Mark: Rather than just dealing with the obvious that $250,000, is not enough. And I disagree with Sheila because if you are a small entrepreneur and you have inventory and you have payables and you have payroll, your account is going to go up over $250,000, even if you’re tiny. And then there’s downstream risks where you might work with a payroll processor, like happened with Silicon Valley Bank, where there’s one payroll processing company that might deal with thousands, thousands of smaller companies, or Etsy sellers, as an example.
Mark: And their accounts are always gonna be over $250,000, and someone selling Etsy jewelry, they’re not gonna know where their money’s being held.
Sheila: I don’t disagree with you at least in terms of volatility. The FDIC should have the authority to provide unlimited — at least for transaction accounts, that’s really what we’re talking about there. You know we did that, I pushed for that.
Jon: Right, we’re talking about liquidity for payrolls. We’re not really talking about deposit accounts or investment accounts.
Sheila: That’s right. We’re not talking about, you know, three and a half billion dollars of you know, somebody’s money. You know, so we did do that. And I think the FDIC should do it again. Unfortunately, I’ll tell you what happened. I pushed for that, we got a program in place it’s called the Transaction Account Guarantee. It was very successful on keeping uninsured money at banks. We were having a particular problem with community banks losing deposits of course, to JP Morgan Chase and Citigroup and all the too big to fail banks.
Sheila: Then per lobbying by the money market fund industry, Congress took the FDIC’s authority away to institute that kind of program without that express approval from them. So I do think the regulators need to go back, there’s a streamlined process to get approval for that kind of program, but they do have to go back to Congress.

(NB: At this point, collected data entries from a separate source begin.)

import Mathlib

/-!
# Nodal propagator decay (route `NodalWardXY`, item `NodalPropagatorDecay`): I. the one-variable profile

Along a momentum line `p₂ = const`, the d-wave BdG data `(ξ, Δ)` move on a straight line of the
`(ξ, Δ)`-plane, so every Nambu component of `e^{-|τ|E} (1, ξ/E, Δ/E)` is the composition of
`p₁ ↦ a cos p₁ + b` with ONE universal profile
`prof⟪l, α, β, γ, s⟫ = e^{-l ρ(s)} (γ + (α + β s)/ρ(s))`, `ρ(s) = √(1+s²)`,
with `l = |τ|·dist(line, 0) ≥ 0` and `|α|, |β|, |γ| ≤ 1`.  This file records the profile, its first
three derivatives in closed form (`prof1`, `prof2`, `prof3`, via `HasDerivAt`), and the pointwise
bounds `|prof⁽ᵏ⁾(s)| ≤ c_k · ((l + l² + l³) e^{-lρ} + 1/ρ²)`, whose right-hand side is integrable on
`ℝ` uniformly in `l ≥ 0` (file II turns this into Fourier decay).  Pure calculus; no physics.
-/

noncomputable section

namespace Summit.HubbardSuperconductivity.HubbardSuperconductivity.Theorems

namespace NodalDecay

open Real

/-! ### Notation (local; every file of this proof re-declares the same abbreviations)

No definitions are introduced: `ρ⟪s⟫ = √(1+s²)`, `θ = s/ρ`, `θ1 = 1/ρ³`, `θ2 = -3s/ρ⁵`,
`P0⟪l,s⟫ = e^{-lρ}` with its derivatives `P1, P2, P3`, `Q0⟪α,β,γ,s⟫ = γ + (α+βs)/ρ` with its
derivatives `Q1, Q2, Q3` are LOCAL NOTATIONS for explicit closed terms. -/

local notation "ρ⟪" s "⟫" => Real.sqrt (1 + s ^ 2)
local notation "θ⟪" s "⟫" => s / ρ⟪s⟫
local notation "θ1⟪" s "⟫" => 1 / ρ⟪s⟫ ^ 3
local notation "θ2⟪" s "⟫" => -3 * s / ρ⟪s⟫ ^ 5
local notation "P0⟪" l ", " s "⟫" => Real.exp (-(l * ρ⟪s⟫))
local notation "P1⟪" l ", " s "⟫" => -l * θ⟪s⟫ * P0⟪l, s⟫
local notation "P2⟪" l ", " s "⟫" => (-l * θ1⟪s⟫ + l ^ 2 * θ⟪s⟫ ^ 2) * P0⟪l, s⟫
local notation "P3⟪" l ", " s "⟫" =>
  (-l * θ2⟪s⟫ + 3 * l ^ 2 * θ⟪s⟫ * θ1⟪s⟫ - l ^ 3 * θ⟪s⟫ ^ 3) * P0⟪l, s⟫
local notation "Q0⟪" α ", " β ", " γ ", " s "⟫" => γ + (α + β * s) / ρ⟪s⟫
local notation "Q1⟪" α ", " β ", " s "⟫" => (β - α * s) / ρ⟪s⟫ ^ 3
local notation "Q2⟪" α ", " β ", " s "⟫" => -α / ρ⟪s⟫ ^ 3 - 3 * s * (β - α * s) / ρ⟪s⟫ ^ 5
local notation "Q3⟪" α ", " β ", " s "⟫" =>
  (9 * α * s - 3 * β) / ρ⟪s⟫ ^ 5 + 15 * s ^ 2 * (β - α * s) / ρ⟪s⟫ ^ 7
local notation "prof⟪" l ", " α ", " β ", " γ ", " s "⟫" => P0⟪l, s⟫ * Q0⟪α, β, γ, s⟫
local notation "prof1⟪" l ", " α ", " β ", " γ ", " s "⟫" =>
  P1⟪l, s⟫ * Q0⟪α, β, γ, s⟫ + P0⟪l, s⟫ * Q1⟪α, β, s⟫
local notation "prof2⟪" l ", " α ", " β ", " γ ", " s "⟫" =>
  P2⟪l, s⟫ * Q0⟪α, β, γ, s⟫ + 2 * (P1⟪l, s⟫ * Q1⟪α, β, s⟫) + P0⟪l, s⟫ * Q2⟪α, β, s⟫
local notation "prof3⟪" l ", " α ", " β ", " γ ", " s "⟫" =>
  P3⟪l, s⟫ * Q0⟪α, β, γ, s⟫ + 3 * (P2⟪l, s⟫ * Q1⟪α, β, s⟫) + 3 * (P1⟪l, s⟫ * Q2⟪α, β, s⟫)
    + P0⟪l, s⟫ * Q3⟪α, β, s⟫
local notation "maj⟪" l ", " s "⟫" => (l + l ^ 2 + l ^ 3) * P0⟪l, s⟫ + 1 / ρ⟪s⟫ ^ 2

/-! ### `ρ(s) = √(1+s²)` and `θ(s) = s/ρ(s)` -/

/-- `ρ > 0`. -/
theorem rho_pos (s : ℝ) : 0 < ρ⟪s⟫ := Real.sqrt_pos.2 (by positivity)

/-- `ρ² = 1 + s²`. -/
theorem rho_sq (s : ℝ) : ρ⟪s⟫ ^ 2 = 1 + s ^ 2 := Real.sq_sqrt (by positivity)

/-- `1 ≤ ρ`. -/
theorem one_le_rho (s : ℝ) : 1 ≤ ρ⟪s⟫ := by
  have h := rho_sq s
  nlinarith [rho_pos s, sq_nonneg s]

/-- `|s| ≤ ρ(s)`. -/
theorem abs_le_rho (s : ℝ) : |s| ≤ ρ⟪s⟫ := by
  rw [← Real.sqrt_sq_eq_abs]
  exact Real.sqrt_le_sqrt (by linarith)

/-- `s² ≤ ρ(s)²`. -/
theorem sq_le_rho_sq (s : ℝ) : s ^ 2 ≤ ρ⟪s⟫ ^ 2 := by
  rw [rho_sq]; linarith

/-- `(1 + |s|)/2 ≤ ρ(s)`. -/
theorem half_one_add_abs_le_rho (s : ℝ) : (1 + |s|) / 2 ≤ ρ⟪s⟫ := by
  have := one_le_rho s; have := abs_le_rho s; linarith

/-- `ρ' = s/ρ`. -/
theorem hasDerivAt_rho (s : ℝ) : HasDerivAt (fun x => ρ⟪x⟫) (s / ρ⟪s⟫) s := by
  have h : HasDerivAt (fun x : ℝ => 1 + x ^ 2) (2 * s) s := by
    simpa using ((hasDerivAt_pow 2 s).const_add 1)
  have hne : (1 + s ^ 2) ≠ 0 := by positivity
  refine (h.sqrt hne).congr_deriv ?_
  field_simp

/-- `(ρ³)' = 3 s ρ`. -/
theorem hasDerivAt_rho_pow_three (s : ℝ) : HasDerivAt (fun x => ρ⟪x⟫ ^ 3) (3 * s * ρ⟪s⟫) s := by
  refine ((hasDerivAt_rho s).fun_pow 3).congr_deriv ?_
  have hρ : ρ⟪s⟫ ≠ 0 := (rho_pos s).ne'
  norm_num
  field_simp

/-- `(ρ⁵)' = 5 s ρ³`. -/
theorem hasDerivAt_rho_pow_five (s : ℝ) :
    HasDerivAt (fun x => ρ⟪x⟫ ^ 5) (5 * s * ρ⟪s⟫ ^ 3) s := by
  refine ((hasDerivAt_rho s).fun_pow 5).congr_deriv ?_
  have hρ : ρ⟪s⟫ ≠ 0 := (rho_pos s).ne'
  norm_num
  field_simp

/-- `ρ` is continuous. -/
theorem continuous_rho : Continuous fun x => ρ⟪x⟫ := by
  fun_prop

/-- `θ' = θ₁` (uses `ρ² = 1 + s²`). -/
theorem hasDerivAt_th (s : ℝ) : HasDerivAt (fun x => θ⟪x⟫) (θ1⟪s⟫) s := by
  refine ((hasDerivAt_id' s).fun_div (hasDerivAt_rho s) (rho_pos s).ne').congr_deriv ?_
  have hρ : ρ⟪s⟫ ≠ 0 := (rho_pos s).ne'
  have h2 := rho_sq s
  field_simp
  nlinarith [h2]

/-- `θ₁' = θ₂`. -/
theorem hasDerivAt_th1 (s : ℝ) : HasDerivAt (fun x => θ1⟪x⟫) (θ2⟪s⟫) s := by
  have hρ : ρ⟪s⟫ ≠ 0 := (rho_pos s).ne'
  refine ((hasDerivAt_const s (1:ℝ)).fun_div (hasDerivAt_rho_pow_three s)
    (pow_ne_zero 3 hρ)).congr_deriv ?_
  field_simp
  ring

/-- `|θ| ≤ 1`. -/
theorem abs_th_le (s : ℝ) : |θ⟪s⟫| ≤ 1 := by
  rw [abs_div, abs_of_pos (rho_pos s), div_le_one (rho_pos s)]
  exact abs_le_rho s

/-- `|θ₁| ≤ 1`. -/
theorem abs_th1_le (s : ℝ) : |θ1⟪s⟫| ≤ 1 := by
  have h1 := one_le_rho s
  rw [abs_of_pos (by positivity), div_le_one (by positivity)]
  exact one_le_pow₀ h1

/-- `|θ₂| ≤ 3`. -/
theorem abs_th2_le (s : ℝ) : |θ2⟪s⟫| ≤ 3 := by
  have h1 := one_le_rho s
  have hs := abs_le_rho s
  have hρ := rho_pos s
  rw [abs_div, abs_of_pos (by positivity : (0:ℝ) < ρ⟪s⟫ ^ 5), div_le_iff₀ (by positivity),
    abs_mul, abs_neg, show |(3:ℝ)| = 3 by norm_num]
  have h4 : 1 ≤ ρ⟪s⟫ ^ 4 := one_le_pow₀ h1
  calc 3 * |s| ≤ 3 * ρ⟪s⟫ := by nlinarith
    _ = 3 * (ρ⟪s⟫ * 1) := by ring
    _ ≤ 3 * (ρ⟪s⟫ * ρ⟪s⟫ ^ 4) := by gcongr
    _ = 3 * ρ⟪s⟫ ^ 5 := by ring

/-! ### The exponential factor `P₀ = e^{-lρ}` and its derivatives -/

/-- `P₀ > 0`. -/
theorem P0_pos (l s : ℝ) : 0 < P0⟪l, s⟫ := Real.exp_pos _

/-- `P₀ ≤ 1` for `l ≥ 0`. -/
theorem P0_le_one {l : ℝ} (hl : 0 ≤ l) (s : ℝ) : P0⟪l, s⟫ ≤ 1 := by
  rw [Real.exp_le_one_iff]
  have := rho_pos s
  nlinarith

/-- `P₀' = P₁`. -/
theorem hasDerivAt_P0 (l s : ℝ) : HasDerivAt (fun x => P0⟪l, x⟫) (P1⟪l, s⟫) s := by
  refine (((hasDerivAt_rho s).const_mul l).fun_neg.exp).congr_deriv ?_
  ring

/-- `P₁' = P₂`. -/
theorem hasDerivAt_P1 (l s : ℝ) : HasDerivAt (fun x => P1⟪l, x⟫) (P2⟪l, s⟫) s := by
  refine ((((hasDerivAt_th s).const_mul (-l))).fun_mul (hasDerivAt_P0 l s)).congr_deriv ?_
  ring

/-- `P₂' = P₃`. -/
theorem hasDerivAt_P2 (l s : ℝ) : HasDerivAt (fun x => P2⟪l, x⟫) (P3⟪l, s⟫) s := by
  refine (((((hasDerivAt_th1 s).const_mul (-l))).fun_add
    (((hasDerivAt_th s).fun_pow 2).const_mul (l ^ 2))).fun_mul (hasDerivAt_P0 l s)).congr_deriv ?_
  norm_num
  ring

/-- `|P₁| ≤ l P₀`. -/
theorem abs_P1_le {l : ℝ} (hl : 0 ≤ l) (s : ℝ) : |P1⟪l, s⟫| ≤ l * P0⟪l, s⟫ := by
  rw [abs_mul, abs_mul, abs_neg, abs_of_nonneg hl, abs_of_pos (P0_pos l s)]
  have := abs_th_le s
  have := P0_pos l s
  calc l * |θ⟪s⟫| * P0⟪l, s⟫ ≤ l * 1 * P0⟪l, s⟫ := by gcongr
    _ = l * P0⟪l, s⟫ := by ring

/-- `|P₂| ≤ (l + l²) P₀`. -/
theorem abs_P2_le {l : ℝ} (hl : 0 ≤ l) (s : ℝ) : |P2⟪l, s⟫| ≤ (l + l ^ 2) * P0⟪l, s⟫ := by
  rw [abs_mul, abs_of_pos (P0_pos l s)]
  have hP := P0_pos l s
  gcongr
  have h1 := abs_th_le s
  have h2 := abs_th1_le s
  calc |(-l * θ1⟪s⟫ + l ^ 2 * θ⟪s⟫ ^ 2)| ≤ |-l * θ1⟪s⟫| + |l ^ 2 * θ⟪s⟫ ^ 2| := abs_add_le _ _
    _ = l * |θ1⟪s⟫| + l ^ 2 * |θ⟪s⟫| ^ 2 := by
        rw [abs_mul, abs_mul, abs_neg, abs_pow, abs_pow, abs_of_nonneg hl]
    _ ≤ l * 1 + l ^ 2 * 1 ^ 2 := by gcongr
    _ = l + l ^ 2 := by ring

/-- `|P₃| ≤ (3l + 3l² + l³) P₀`. -/
theorem abs_P3_le {l : ℝ} (hl : 0 ≤ l) (s : ℝ) :
    |P3⟪l, s⟫| ≤ (3 * l + 3 * l ^ 2 + l ^ 3) * P0⟪l, s⟫ := by
  rw [abs_mul, abs_of_pos (P0_pos l s)]
  have hP := P0_pos l s
  gcongr
  have h0 := abs_th_le s
  have h1 := abs_th1_le s
  have h2 := abs_th2_le s
  have hA : |-l * θ2⟪s⟫| ≤ 3 * l := by
    rw [abs_mul, abs_neg, abs_of_nonneg hl]
    calc l * |θ2⟪s⟫| ≤ l * 3 := by gcongr
      _ = 3 * l := by ring
  have hB : |3 * l ^ 2 * θ⟪s⟫ * θ1⟪s⟫| ≤ 3 * l ^ 2 := by
    rw [abs_mul, abs_mul, abs_mul, show |(3:ℝ)| = 3 by norm_num, abs_of_nonneg (by positivity : (0:ℝ) ≤ l ^ 2)]
    calc 3 * l ^ 2 * |θ⟪s⟫| * |θ1⟪s⟫| ≤ 3 * l ^ 2 * 1 * 1 := by gcongr
      _ = 3 * l ^ 2 := by ring
  have hC : |l ^ 3 * θ⟪s⟫ ^ 3| ≤ l ^ 3 := by
    rw [abs_mul, abs_pow, abs_pow, abs_of_nonneg hl]
    calc l ^ 3 * |θ⟪s⟫| ^ 3 ≤ l ^ 3 * 1 ^ 3 := by gcongr
      _ = l ^ 3 := by ring
  calc |(-l * θ2⟪s⟫ + 3 * l ^ 2 * θ⟪s⟫ * θ1⟪s⟫ - l ^ 3 * θ⟪s⟫ ^ 3)|
      ≤ |-l * θ2⟪s⟫ + 3 * l ^ 2 * θ⟪s⟫ * θ1⟪s⟫| + |l ^ 3 * θ⟪s⟫ ^ 3| := abs_sub _ _
    _ ≤ (|-l * θ2⟪s⟫| + |3 * l ^ 2 * θ⟪s⟫ * θ1⟪s⟫|) + |l ^ 3 * θ⟪s⟫ ^ 3| := by
        gcongr; exact abs_add_le _ _
    _ ≤ (3 * l + 3 * l ^ 2) + l ^ 3 := by gcongr
    _ = 3 * l + 3 * l ^ 2 + l ^ 3 := by ring

/-! ### The algebraic factor `Q₀ = γ + (α + βs)/ρ` and its derivatives -/

/-- `Q₀' = Q₁` (uses `ρ² = 1 + s²`). -/
theorem hasDerivAt_Q0 (α β γ s : ℝ) : HasDerivAt (fun x => Q0⟪α, β, γ, x⟫) (Q1⟪α, β, s⟫) s := by
  have hρ := rho_pos s
  have hlin : HasDerivAt (fun x : ℝ => α + β * x) β s := by
    simpa using ((hasDerivAt_id s).const_mul β).const_add α
  refine ((hlin.fun_div (hasDerivAt_rho s) hρ.ne').const_add γ).congr_deriv ?_
  have h2 := rho_sq s
  have hρ' : ρ⟪s⟫ ≠ 0 := hρ.ne'
  field_simp
  linear_combination β * h2

/-- `Q₁' = Q₂`. -/
theorem hasDerivAt_Q1 (α β s : ℝ) : HasDerivAt (fun x => Q1⟪α, β, x⟫) (Q2⟪α, β, s⟫) s := by
  have hρ := rho_pos s
  have hlin : HasDerivAt (fun x : ℝ => β - α * x) (-α) s := by
    simpa using ((hasDerivAt_id s).const_mul α).const_sub β
  have hρ' : ρ⟪s⟫ ≠ 0 := hρ.ne'
  refine (hlin.fun_div (hasDerivAt_rho_pow_three s) (pow_ne_zero 3 hρ')).congr_deriv ?_
  field_simp

/-- `Q₂' = Q₃`. -/
theorem hasDerivAt_Q2 (α β s : ℝ) : HasDerivAt (fun x => Q2⟪α, β, x⟫) (Q3⟪α, β, s⟫) s := by
  have hρ := rho_pos s
  have hρ' : ρ⟪s⟫ ≠ 0 := hρ.ne'
  have hA := (hasDerivAt_const s (-α)).fun_div (hasDerivAt_rho_pow_three s) (pow_ne_zero 3 hρ')
  have h1 : HasDerivAt (fun x : ℝ => 3 * x) (3 * 1) s := (hasDerivAt_id' s).const_mul 3
  have h2 : HasDerivAt (fun x : ℝ => β - α * x) (-α) s := by
    simpa using ((hasDerivAt_id s).const_mul α).const_sub β
  have hB := (h1.fun_mul h2).fun_div (hasDerivAt_rho_pow_five s) (pow_ne_zero 5 hρ')
  refine (hA.fun_sub hB).congr_deriv ?_
  field_simp
  ring

/-- `|Q₀| ≤ 3` when `|α|, |β|, |γ| ≤ 1`. -/
theorem abs_Q0_le {α β γ : ℝ} (hα : |α| ≤ 1) (hβ : |β| ≤ 1) (hγ : |γ| ≤ 1) (s : ℝ) :
    |Q0⟪α, β, γ, s⟫| ≤ 3 := by
  have hρ := rho_pos s
  have h1 := one_le_rho s
  have hs := abs_le_rho s
  have hfrac : |(α + β * s) / ρ⟪s⟫| ≤ 2 := by
    rw [abs_div, abs_of_pos hρ, div_le_iff₀ hρ]
    calc |α + β * s| ≤ |α| + |β * s| := abs_add_le _ _
      _ = |α| + |β| * |s| := by rw [abs_mul]
      _ ≤ 1 + 1 * ρ⟪s⟫ := by gcongr
      _ ≤ 2 * ρ⟪s⟫ := by linarith
  calc |γ + (α + β * s) / ρ⟪s⟫| ≤ |γ| + |(α + β * s) / ρ⟪s⟫| := abs_add_le _ _
    _ ≤ 1 + 2 := by gcongr
    _ = 3 := by norm_num

/-- `|β - αs| ≤ 2ρ` when `|α|, |β| ≤ 1`. -/
theorem abs_lin_le {α β : ℝ} (hα : |α| ≤ 1) (hβ : |β| ≤ 1) (s : ℝ) :
    |β - α * s| ≤ 2 * ρ⟪s⟫ := by
  have h1 := one_le_rho s
  have hs := abs_le_rho s
  calc |β - α * s| ≤ |β| + |α * s| := abs_sub _ _
    _ = |β| + |α| * |s| := by rw [abs_mul]
    _ ≤ 1 + 1 * ρ⟪s⟫ := by gcongr
    _ ≤ 2 * ρ⟪s⟫ := by linarith

/-- `|Q₁| ≤ 2/ρ²` when `|α|, |β| ≤ 1`. -/
theorem abs_Q1_le {α β : ℝ} (hα : |α| ≤ 1) (hβ : |β| ≤ 1) (s : ℝ) :
    |Q1⟪α, β, s⟫| ≤ 2 / ρ⟪s⟫ ^ 2 := by
  have hρ := rho_pos s
  rw [abs_div, abs_of_pos (by positivity : (0:ℝ) < ρ⟪s⟫ ^ 3),
    div_le_div_iff₀ (by positivity) (by positivity)]
  have hn := abs_lin_le hα hβ s
  calc |β - α * s| * ρ⟪s⟫ ^ 2 ≤ (2 * ρ⟪s⟫) * ρ⟪s⟫ ^ 2 := by gcongr
    _ = 2 * ρ⟪s⟫ ^ 3 := by ring

/-- `|Q₂| ≤ 7/ρ²` when `|α|, |β| ≤ 1`. -/
theorem abs_Q2_le {α β : ℝ} (hα : |α| ≤ 1) (hβ : |β| ≤ 1) (s : ℝ) :
    |Q2⟪α, β, s⟫| ≤ 7 / ρ⟪s⟫ ^ 2 := by
  have hρ := rho_pos s
  have h1 := one_le_rho s
  have hs := abs_le_rho s
  have hA : |-α / ρ⟪s⟫ ^ 3| ≤ 1 / ρ⟪s⟫ ^ 2 := by
    rw [abs_div, abs_neg, abs_of_pos (by positivity : (0:ℝ) < ρ⟪s⟫ ^ 3),
      div_le_div_iff₀ (by positivity) (by positivity)]
    calc |α| * ρ⟪s⟫ ^ 2 ≤ 1 * ρ⟪s⟫ ^ 2 := by gcongr
      _ = ρ⟪s⟫ ^ 2 * 1 := by ring
      _ ≤ ρ⟪s⟫ ^ 2 * ρ⟪s⟫ := by gcongr
      _ = 1 * ρ⟪s⟫ ^ 3 := by ring
  have hB : |3 * s * (β - α * s) / ρ⟪s⟫ ^ 5| ≤ 6 / ρ⟪s⟫ ^ 2 := by
    rw [abs_div, abs_of_pos (by positivity : (0:ℝ) < ρ⟪s⟫ ^ 5),
      div_le_div_iff₀ (by positivity) (by positivity)]
    have hn := abs_lin_le hα hβ s
    calc |3 * s * (β - α * s)| * ρ⟪s⟫ ^ 2 = 3 * |s| * |β - α * s| * ρ⟪s⟫ ^ 2 := by
          rw [abs_mul, abs_mul, show |(3:ℝ)| = 3 by norm_num]
      _ ≤ 3 * ρ⟪s⟫ * (2 * ρ⟪s⟫) * ρ⟪s⟫ ^ 2 := by gcongr
      _ = 6 * ρ⟪s⟫ ^ 4 * 1 := by ring
      _ ≤ 6 * ρ⟪s⟫ ^ 4 * ρ⟪s⟫ := by gcongr
      _ = 6 * ρ⟪s⟫ ^ 5 := by ring
  calc |-α / ρ⟪s⟫ ^ 3 - 3 * s * (β - α * s) / ρ⟪s⟫ ^ 5|
      ≤ |-α / ρ⟪s⟫ ^ 3| + |3 * s * (β - α * s) / ρ⟪s⟫ ^ 5| := abs_sub _ _
    _ ≤ 1 / ρ⟪s⟫ ^ 2 + 6 / ρ⟪s⟫ ^ 2 := add_le_add hA hB
    _ = 7 / ρ⟪s⟫ ^ 2 := by ring

/-- `|Q₃| ≤ 42/ρ²` when `|α|, |β| ≤ 1`. -/
theorem abs_Q3_le {α β : ℝ} (hα : |α| ≤ 1) (hβ : |β| ≤ 1) (s : ℝ) :
    |Q3⟪α, β, s⟫| ≤ 42 / ρ⟪s⟫ ^ 2 := by
  have hρ := rho_pos s
  have h1 := one_le_rho s
  have hs := abs_le_rho s
  have hA : |(9 * α * s - 3 * β) / ρ⟪s⟫ ^ 5| ≤ 12 / ρ⟪s⟫ ^ 2 := by
    rw [abs_div, abs_of_pos (by positivity : (0:ℝ) < ρ⟪s⟫ ^ 5),
      div_le_div_iff₀ (by positivity) (by positivity)]
    have hn : |9 * α * s - 3 * β| ≤ 12 * ρ⟪s⟫ := by
      calc |9 * α * s - 3 * β| ≤ |9 * α * s| + |3 * β| := abs_sub _ _
        _ = 9 * |α| * |s| + 3 * |β| := by
            rw [abs_mul, abs_mul, abs_mul, show |(9:ℝ)| = 9 by norm_num,
              show |(3:ℝ)| = 3 by norm_num]
        _ ≤ 9 * 1 * ρ⟪s⟫ + 3 * 1 := by gcongr
        _ ≤ 12 * ρ⟪s⟫ := by linarith
    have h3 : (1:ℝ) ≤ ρ⟪s⟫ ^ 2 := one_le_pow₀ h1
    calc |9 * α * s - 3 * β| * ρ⟪s⟫ ^ 2 ≤ 12 * ρ⟪s⟫ * ρ⟪s⟫ ^ 2 := by gcongr
      _ = 12 * ρ⟪s⟫ ^ 3 * 1 := by ring
      _ ≤ 12 * ρ⟪s⟫ ^ 3 * ρ⟪s⟫ ^ 2 := by gcongr
      _ = 12 * ρ⟪s⟫ ^ 5 := by ring
  have hB : |15 * s ^ 2 * (β - α * s) / ρ⟪s⟫ ^ 7| ≤ 30 / ρ⟪s⟫ ^ 2 := by
    rw [abs_div, abs_of_pos (by positivity : (0:ℝ) < ρ⟪s⟫ ^ 7),
      div_le_div_iff₀ (by positivity) (by positivity)]
    have hn := abs_lin_le hα hβ s
    have hs2 : s ^ 2 ≤ ρ⟪s⟫ ^ 2 := sq_le_rho_sq s
    have h2 : (1:ℝ) ≤ ρ⟪s⟫ ^ 2 := one_le_pow₀ h1
    calc |15 * s ^ 2 * (β - α * s)| * ρ⟪s⟫ ^ 2 = 15 * s ^ 2 * |β - α * s| * ρ⟪s⟫ ^ 2 := by
          rw [abs_mul, abs_mul, show |(15:ℝ)| = 15 by norm_num, abs_of_nonneg (sq_nonneg s)]
      _ ≤ 15 * ρ⟪s⟫ ^ 2 * (2 * ρ⟪s⟫) * ρ⟪s⟫ ^ 2 := by gcongr
      _ = 30 * ρ⟪s⟫ ^ 5 * 1 := by ring
      _ ≤ 30 * ρ⟪s⟫ ^ 5 * ρ⟪s⟫ ^ 2 := by gcongr
      _ = 30 * ρ⟪s⟫ ^ 7 := by ring
  calc |(9 * α * s - 3 * β) / ρ⟪s⟫ ^ 5 + 15 * s ^ 2 * (β - α * s) / ρ⟪s⟫ ^ 7|
      ≤ |(9 * α * s - 3 * β) / ρ⟪s⟫ ^ 5| + |15 * s ^ 2 * (β - α * s) / ρ⟪s⟫ ^ 7| :=
        abs_add_le _ _
    _ ≤ 12 / ρ⟪s⟫ ^ 2 + 30 / ρ⟪s⟫ ^ 2 := add_le_add hA hB
    _ = 42 / ρ⟪s⟫ ^ 2 := by ring

end NodalDecay

end Summit.HubbardSuperconductivity.HubbardSuperconductivity.Theorems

But that, at least that authority should be restored to the FDIC so they provide this emergency basis and maybe, you know, some countries do provide unlimited insurance for transaction accounts and I don’t think it would be a bad idea at all.
Jon: I think it’s a great idea, and it gets us to something that I’d like to maybe macro out on. Let’s zoom out on this. And it’s very clear to me that the only people that bear risk in our system are small depositors, small businesses, people that rely on payroll. If you are large and you have billions of dollars and you can lobby the government, there is no risk to your shenanigans. The only risk to your shenanigans is that you can catastrophize our entire economy and then Urkel it, “Did I do that?” And immediately the government steps in, and bails you out. So Mark, let me ask you this.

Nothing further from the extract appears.